LA DOBLE VERTIENTE DEL ARCHIVO DOCUMENTAL HISTÓRICO DE LAS INSTITUCIONES VIVAS. POR MIGUEL GUZMÁN MUÑOZ.

 

               

                La importancia del archivo de la Fundación Hospital de Pobres.

                Cualquier institución o entidad pública o privada cuenta con un cúmulo documental más o menos amplio, completo o fragmentado, y que en el caso de las instituciones de cierta antigüedad se puede dividir en documentación histórica y actual, no implicando los años del documento forzosamente su obsolescencia, caducidad o inutilidad.

                Particularmente en entidades de antigua creación, existe el archivo documental histórico, que en las más de las veces, por los avatares de todo tipo que traen los tiempos, la incuria de algunos de aquellos que en ciertos momentos debieron haber velado por su conservación, o bien por percances accidentales, no se hallan completos o incluso no están en perfecto estado de conservación.
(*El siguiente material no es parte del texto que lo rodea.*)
/-- **The path product bound**: `∫₀ᵀ massL1(y r) massL1(z r) dr ≤ pathNorm T y · pathNorm T z` —
interpolation `massL1 ≤ xNeg^{1/2} xPos^{1/2}` at each time, `xNeg ≤ pathNormInf`, and
Cauchy–Schwarz in time (Lei–Lin 2011, (2.4)). [cite: LeiLin2011, (2.4)] -/
theorem lintegral_massL1_mul_massL1_le_pathNorm_mul (T : ℝ) {y z : ℝ → EuclideanSpace ℝ ι → ι → ℂ}
    (hy : Continuous (uncurry y)) (hz : Continuous (uncurry z)) :
    ∫⁻ r in Ioc 0 T, massL1 (y r) * massL1 (z r) ≤ pathNorm T y * pathNorm T z := by
  set Ny := pathNormInf T y with hNy
  set Nz := pathNormInf T z with hNz
  -- pointwise interpolation on `(0, T]`
  have hpt : ∀ r ∈ Ioc (0 : ℝ) T, massL1 (y r) * massL1 (z r) ≤
      (Ny ^ (1 / 2 : ℝ) * Nz ^ (1 / 2 : ℝ)) * (xPos (y r) ^ (1 / 2 : ℝ) * xPos (z r) ^ (1 / 2 : ℝ)) := by
    intro r hr
    have hr' : r ∈ Icc (0 : ℝ) T := ⟨hr.1.le, hr.2⟩
    have hy1 := massL1_le_sqrt_mul_sqrt (hy.uncurry_left r).aestronglyMeasurable
    have hz1 := massL1_le_sqrt_mul_sqrt (hz.uncurry_left r).aestronglyMeasurable
    have hy2 : xNeg (y r) ^ (1 / 2 : ℝ) ≤ Ny ^ (1 / 2 : ℝ) := by
      gcongr; exact xNeg_le_pathNormInf hr'
    have hz2 : xNeg (z r) ^ (1 / 2 : ℝ) ≤ Nz ^ (1 / 2 : ℝ) := by
      gcongr; exact xNeg_le_pathNormInf hr'
    calc massL1 (y r) * massL1 (z r)
        ≤ (xNeg (y r) ^ (1 / 2 : ℝ) * xPos (y r) ^ (1 / 2 : ℝ)) *
            (xNeg (z r) ^ (1 / 2 : ℝ) * xPos (z r) ^ (1 / 2 : ℝ)) := mul_le_mul' hy1 hz1
      _ ≤ (Ny ^ (1 / 2 : ℝ) * xPos (y r) ^ (1 / 2 : ℝ)) * (Nz ^ (1 / 2 : ℝ) * xPos (z r) ^ (1 / 2 : ℝ)) := by
          gcongr
      _ = _ := by ring
  -- Cauchy–Schwarz in time
  have hfm : AEMeasurable (fun r => xPos (y r) ^ (1 / 2 : ℝ)) (volume.restrict (Ioc 0 T)) :=
    ((measurable_xPos hy).pow_const _).aemeasurable
  have hgm : AEMeasurable (fun r => xPos (z r) ^ (1 / 2 : ℝ)) (volume.restrict (Ioc 0 T)) :=
    ((measurable_xPos hz).pow_const _).aemeasurable
  have hCS := ENNReal.lintegral_mul_le_Lp_mul_Lq (volume.restrict (Ioc 0 T))
    Real.HolderConjugate.two_two hfm hgm
  have e2 : ∀ x : ℝ≥0∞, (x ^ (1 / 2 : ℝ)) ^ (2 : ℝ) = x := fun x => by
    rw [← ENNReal.rpow_mul]; norm_num
  simp only [Pi.mul_apply, e2] at hCS
  calc ∫⁻ r in Ioc 0 T, massL1 (y r) * massL1 (z r)
      ≤ ∫⁻ r in Ioc 0 T, (Ny ^ (1 / 2 : ℝ) * Nz ^ (1 / 2 : ℝ)) *
          (xPos (y r) ^ (1 / 2 : ℝ) * xPos (z r) ^ (1 / 2 : ℝ)) := setLIntegral_mono' measurableSet_Ioc hpt
    _ = (Ny ^ (1 / 2 : ℝ) * Nz ^ (1 / 2 : ℝ)) *
          ∫⁻ r in Ioc 0 T, xPos (y r) ^ (1 / 2 : ℝ) * xPos (z r) ^ (1 / 2 : ℝ) := by
        rw [lintegral_const_mul'' _
          (f := fun r => xPos (y r) ^ (1 / 2 : ℝ) * xPos (z r) ^ (1 / 2 : ℝ)) (hfm.mul hgm)]
    _ ≤ (Ny ^ (1 / 2 : ℝ) * Nz ^ (1 / 2 : ℝ)) *
          ((∫⁻ r in Ioc 0 T, xPos (y r)) ^ (1 / 2 : ℝ) * (∫⁻ r in Ioc 0 T, xPos (z r)) ^ (1 / 2 : ℝ)) :=
        mul_le_mul' le_rfl hCS
    _ = (Ny * pathNormOne T y) ^ (1 / 2 : ℝ) * (Nz * pathNormOne T z) ^ (1 / 2 : ℝ) := by
        rw [ENNReal.mul_rpow_of_nonneg _ _ (by norm_num : (0 : ℝ) ≤ 1 / 2),
          ENNReal.mul_rpow_of_nonneg _ _ (by norm_num : (0 : ℝ) ≤ 1 / 2), pathNormOne, pathNormOne]
        ring
    _ ≤ pathNorm T y * pathNorm T z :=
        mul_le_mul' (ENNReal.mul_rpow_half_le_add _ _) (ENNReal.mul_rpow_half_le_add _ _)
                Sea como fuere, la documentación del archivo histórico de cualquier entidad, institución o asociación es algo que la enorgullece y la honra si está aún vigente y también a la sociedad en cuyo seno se halla, y que posee unos valores, aparte del sentimental que no pueden cuantificar, que no tienen precio.
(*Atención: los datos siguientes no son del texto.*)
import Summits.ResolutionOfSingularities.ResolutionOfSingularities.Theorems.HomologicalConductorNoZenoSplitExcCount
import Literature.AlgebraicGeometry.Resolution.MinimalResolutionUnique
import HarnessLib

/-!
# Route `HomologicalConductor`, crux `NoZenoR` (stmt-ResolutionOfSingularities-19943): the split count does not depend
# on the choice of the minimal resolution (brick G0-count of `stub_L1wCore`)

`[OURS · L W4.4]` Cell res-hironaka, crux chain W4.4 (lead prover res-L0-w44-lead-1 gen 5).  The (L1-w) sandwich step
`stub_L1wCore` receives its two hypotheses through TWO existentially quantified minimal resolutions — the split count
`HasSplitExcCurveCountLE D N` (U8) names one, the sep-node sandwiching `IsSepX1Sandwiched I` (U8) names another.  This
file transports the exceptional data along an isomorphism of `R`-schemes (in particular along the isomorphism between two
minimal resolutions, `Literature…IsMinimalResolution.nonempty_iso`, brick G0 p532206):

* `mem_excCurvePoints_comp_iff` / `image_excCurvePoints_comp` — for an isomorphism `e : X₁ ≅ X₂` the integral exceptional
  curves of `e.hom ≫ π` are carried by `e` onto those of `π` (heights for the specialisation preorder are preserved by
  the homeomorphism `e`);
* `splitWeight_comp` — the split weight of `η` for `e.hom ≫ π` is the split weight of `e η` for `π` (the residue fields are
  isomorphic over `κ(π (e η))`; `sepDegree_comp_ringEquiv` is the field-theoretic core: the degree of the separable
  closure is invariant under an isomorphism of the top field);
* `splitExcCount_comp`, `finite_excCurvePoints_comp_iff` — hence `N^s(e.hom ≫ π) = N^s(π)`;
* `splitExcCount_le_of_isMinimalResolution` — **the consumer form**: `HasSplitExcCurveCountLE R N` gives, for EVERY minimal
  resolution `π` of `Spec R`, `(excCurvePoints π).Finite ∧ splitExcCount π ≤ N` (and the plain-count analogue
  `ncard_excCurvePoints_le_of_isMinimalResolution`).

Nothing here is a statement of the manuscript under review (Hironaka 2017); OURS; AI-written, weaker than expert review.
[cite: Lipman1969, §16 (16.1) (p. 231)]
-/

noncomputable section

-- single-problem summit: the doubled namespace component `ResolutionOfSingularities` is forced
set_option linter.dupNamespace false

namespace Summit.ResolutionOfSingularities.ResolutionOfSingularities.Theorems.NoZeno.ExcCount

open CategoryTheory AlgebraicGeometry IsLocalRing
open Literature.AlgebraicGeometry.Resolution

/-! ## The field-theoretic core: the separable degree along a ring map is invariant under isomorphisms of the target -/

/-- The (junk-guarded) separable degree of a field homomorphism `φ : F →+* E`: `max 1 [ (separable closure of F in E) : F ]`
— `splitWeight π η` is this for `φ = π.residueFieldMap η`. [this work] -/
def sepDegree {F E : Type*} [Field F] [Field E] (φ : F →+* E) : ℕ :=
  letI := φ.toAlgebra
  max 1 (Module.finrank F (separableClosure F E))

/-- `splitWeight` IS `sepDegree` of the residue field map (definitional). [this work] -/
theorem splitWeight_eq_sepDegree {R : Type} [CommRing R] {X : Scheme.{0}} (π : X ⟶ Spec (.of R)) (η : X) :
    splitWeight π η = sepDegree (π.residueFieldMap η).hom := rfl

/-- **The separable degree is invariant under an isomorphism of the top field**: for `φ : F →+* E` and a ring
isomorphism `ψ : E ≃+* E'`, `sepDegree (ψ ∘ φ) = sepDegree φ` (the `F`-algebra isomorphism `ψ` carries the separable
closure of `F` in `E` onto that in `E'`, Mathlib `separableClosure.algEquivOfAlgEquiv`). [this work] -/
theorem sepDegree_comp_ringEquiv {F E E' : Type*} [Field F] [Field E] [Field E'] (φ : F →+* E) (ψ : E ≃+* E') :
    sepDegree (ψ.toRingHom.comp φ) = sepDegree φ := by
  letI : Algebra F E := φ.toAlgebra
  letI : Algebra F E' := (ψ.toRingHom.comp φ).toAlgebra
  -- `ψ` is an `F`-algebra isomorphism for these structures
  let ψₐ : E ≃ₐ[F] E' :=
    { ψ with
      commutes' := fun r => rfl }
  have h : Module.finrank F (separableClosure F E') = Module.finrank F (separableClosure F E) :=
    (separableClosure.algEquivOfAlgEquiv ψₐ).toLinearEquiv.finrank_eq.symm
  unfold sepDegree
  exact congrArg (max 1) h

/-! ## Transport of the exceptional data along an isomorphism of `R`-schemes -/

section Transport

variable {R : Type} [CommRing R] [IsLocalRing R] {X₁ X₂ : Scheme.{0}} (e : X₁ ≅ X₂) (π : X₂ ⟶ Spec (.of R))

/-- The homeomorphism underlying an isomorphism of schemes preserves heights for the specialisation preorder.
[this work] -/
theorem height_homeoOfIso_apply (x : X₁) : Order.height (e.hom.base x) = Order.height x := by
  -- the order isomorphism induced by the homeomorphism `e`
  let f : X₁ ≃o X₂ :=
    { toEquiv := (Scheme.homeoOfIso e).toEquiv
      map_rel_iff' := by
        intro a b
        change (Scheme.homeoOfIso e) b ⤳ (Scheme.homeoOfIso e) a ↔ b ⤳ a
        constructor
        · intro h
          have h' := h.map (Scheme.homeoOfIso e).symm.continuous
          simpa using h'
        · intro h
          exact h.map (Scheme.homeoOfIso e).continuous }
  exact Order.height_orderIso f x

/-- **Exceptional curves along an isomorphism**: `η` is an integral exceptional curve point of `e.hom ≫ π` iff `e η` is one
of `π`. [this work] -/
theorem mem_excCurvePoints_comp_iff (η : X₁) :
    η ∈ excCurvePoints (e.hom ≫ π) ↔ e.hom.base η ∈ excCurvePoints π := by
  simp only [excCurvePoints, Set.mem_setOf_eq, Scheme.Hom.comp_base, TopCat.coe_comp, Function.comp_apply,
    height_homeoOfIso_apply]

/-- `e` maps the exceptional curve points of `e.hom ≫ π` bijectively onto those of `π`. [this work] -/
theorem bijOn_excCurvePoints_comp :
    Set.BijOn e.hom.base (excCurvePoints (e.hom ≫ π)) (excCurvePoints π) := by
  refine ⟨fun η hη => (mem_excCurvePoints_comp_iff e π η).mp hη,
    (Scheme.homeoOfIso e).injective.injOn, fun η₂ hη₂ => ?_⟩
  have hsurj : e.hom.base ((Scheme.homeoOfIso e).symm η₂) = η₂ := (Scheme.homeoOfIso e).apply_symm_apply η₂
  refine ⟨(Scheme.homeoOfIso e).symm η₂, ?_, hsurj⟩
  rw [mem_excCurvePoints_comp_iff, hsurj]
  exact hη₂

/-- The image statement. [this work] -/
theorem image_excCurvePoints_comp : e.hom.base '' excCurvePoints (e.hom ≫ π) = excCurvePoints π :=
  (bijOn_excCurvePoints_comp e π).image_eq

/-- Finiteness of the exceptional curves is invariant. [this work] -/
theorem finite_excCurvePoints_comp_iff : (excCurvePoints (e.hom ≫ π)).Finite ↔ (excCurvePoints π).Finite := by
  rw [← image_excCurvePoints_comp e π]
  exact (Set.finite_image_iff (Scheme.homeoOfIso e).injective.injOn).symm

/-- The plain count is invariant. [this work] -/
theorem ncard_excCurvePoints_comp : (excCurvePoints (e.hom ≫ π)).ncard = (excCurvePoints π).ncard := by
  rw [← image_excCurvePoints_comp e π]
  exact (Set.ncard_image_of_injective _
    (show Function.Injective e.hom.base from (Scheme.homeoOfIso e).injective)).symm

omit [IsLocalRing R] in
/-- **Split weights along an isomorphism**: the residue field of `η` on `X₁` and of `e η` on `X₂` are isomorphic over
`κ(π (e η))`, so the split weights agree. [this work] -/
theorem splitWeight_comp (η : X₁) : splitWeight (e.hom ≫ π) η = splitWeight π (e.hom.base η) := by
  rw [splitWeight_eq_sepDegree, splitWeight_eq_sepDegree]
  have hcomp : ((e.hom ≫ π).residueFieldMap η).hom =
      (e.hom.residueFieldMap η).hom.comp (π.residueFieldMap (e.hom.base η)).hom := by
    rw [Scheme.residueFieldMap_comp]
    rfl
  rw [hcomp]
  -- `e.hom.residueFieldMap η` is an isomorphism of fields
  let ψ : X₂.residueField (e.hom.base η) ≃+* X₁.residueField η :=
    (asIso (e.hom.residueFieldMap η)).commRingCatIsoToRingEquiv
  have hψ : (e.hom.residueFieldMap η).hom = ψ.toRingHom := rfl
  rw [hψ]
  exact sepDegree_comp_ringEquiv _ ψ

/-- **The split count is invariant**: `N^s(e.hom ≫ π) = N^s(π)`. [this work] -/
theorem splitExcCount_comp : splitExcCount (e.hom ≫ π) = splitExcCount π :=
  finsum_mem_eq_of_bijOn e.hom.base (bijOn_excCurvePoints_comp e π) (fun η _ => splitWeight_comp e π η)

end Transport

/-! ## The consumer form: the counts of ANY minimal resolution -/

/-- **`HasSplitExcCurveCountLE R N` bounds the split count of EVERY minimal resolution** (the two minimal resolutions are
isomorphic over `Spec R`, brick G0 `IsMinimalResolution.nonempty_iso`). [this work] -/
theorem splitExcCount_le_of_isMinimalResolution {R : Type} [CommRing R] [IsLocalRing R] {N : ℕ}
    (h : HasSplitExcCurveCountLE R N) {X : Scheme.{0}} {π : X ⟶ Spec (.of R)} (hπ : IsMinimalResolution π) :
    (excCurvePoints π).Finite ∧ splitExcCount π ≤ N := by
  obtain ⟨X₀, π₀, h₀, hfin, hle⟩ := h
  obtain ⟨e, he⟩ := IsMinimalResolution.nonempty_iso h₀ hπ
  subst he
  exact ⟨(finite_excCurvePoints_comp_iff e π).mp hfin, (splitExcCount_comp e π) ▸ hle⟩

/-- The plain-count analogue for U7's `HasExcCurveCountLE`. [this work] -/
theorem ncard_excCurvePoints_le_of_isMinimalResolution {R : Type} [CommRing R] [IsLocalRing R] {N : ℕ}
    (h : HasExcCurveCountLE R N) {X : Scheme.{0}} {π : X ⟶ Spec (.of R)} (hπ : IsMinimalResolution π) :
    (excCurvePoints π).Finite ∧ (excCurvePoints π).ncard ≤ N := by
  obtain ⟨X₀, π₀, h₀, hfin, hle⟩ := h
  obtain ⟨e, he⟩ := IsMinimalResolution.nonempty_iso h₀ hπ
  subst he
  exact ⟨(finite_excCurvePoints_comp_iff e π).mp hfin, (ncard_excCurvePoints_comp e π) ▸ hle⟩

end Summit.ResolutionOfSingularities.ResolutionOfSingularities.Theorems.NoZeno.ExcCount

end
                En un archivo histórico, aunque parezca lo contrario, existe una dualidad o una doble vertiente, cual es la puramente histórica y la que podríamos denominar utilitaria o legal, particularmente si estamos hablando de una institución viva y en pleno funcionamiento, ya que la antigüedad de cualquier documento (como se ha dicho) no implica forzosamente su invalidez jurídica o legal, pues algunos o muchos de ellos se hallan en vigor y son el soporte legal que acredita, dando fe, de la posesión de ciertos bienes o derechos de la entidad a la que pertenecen, aunque daten de muchos años o incluso siglos.

                La riqueza histórica de sus fondos.

                La Fundación Hospital de Pobres de Requena es una de esas instituciones que afortunadamente para ella misma y la ciudad de Requena, así como también para los expertos, los estudiosos y en general para cualquier espíritu sensible y, como no, para todo requenense amante de las cosas de su tierra, cuenta con un amplio, valiosísimo y bien conservado archivo documental histórico, que aunque no lo completo que sería de desear, pues solo posee algún documento suelto de finales del siglo XVI y otros del XVII, dispone a partir de 1701 de una secuencia documental bastante completa, con leves lagunas de información general o bien de algún dato o detalle concreto. Sin embrago, cuando falta un acta se tiene presente y en caso negativo otro documento permite que el hilo conductor no se rompa, sin hallarnos perdidos en un determinado periodo.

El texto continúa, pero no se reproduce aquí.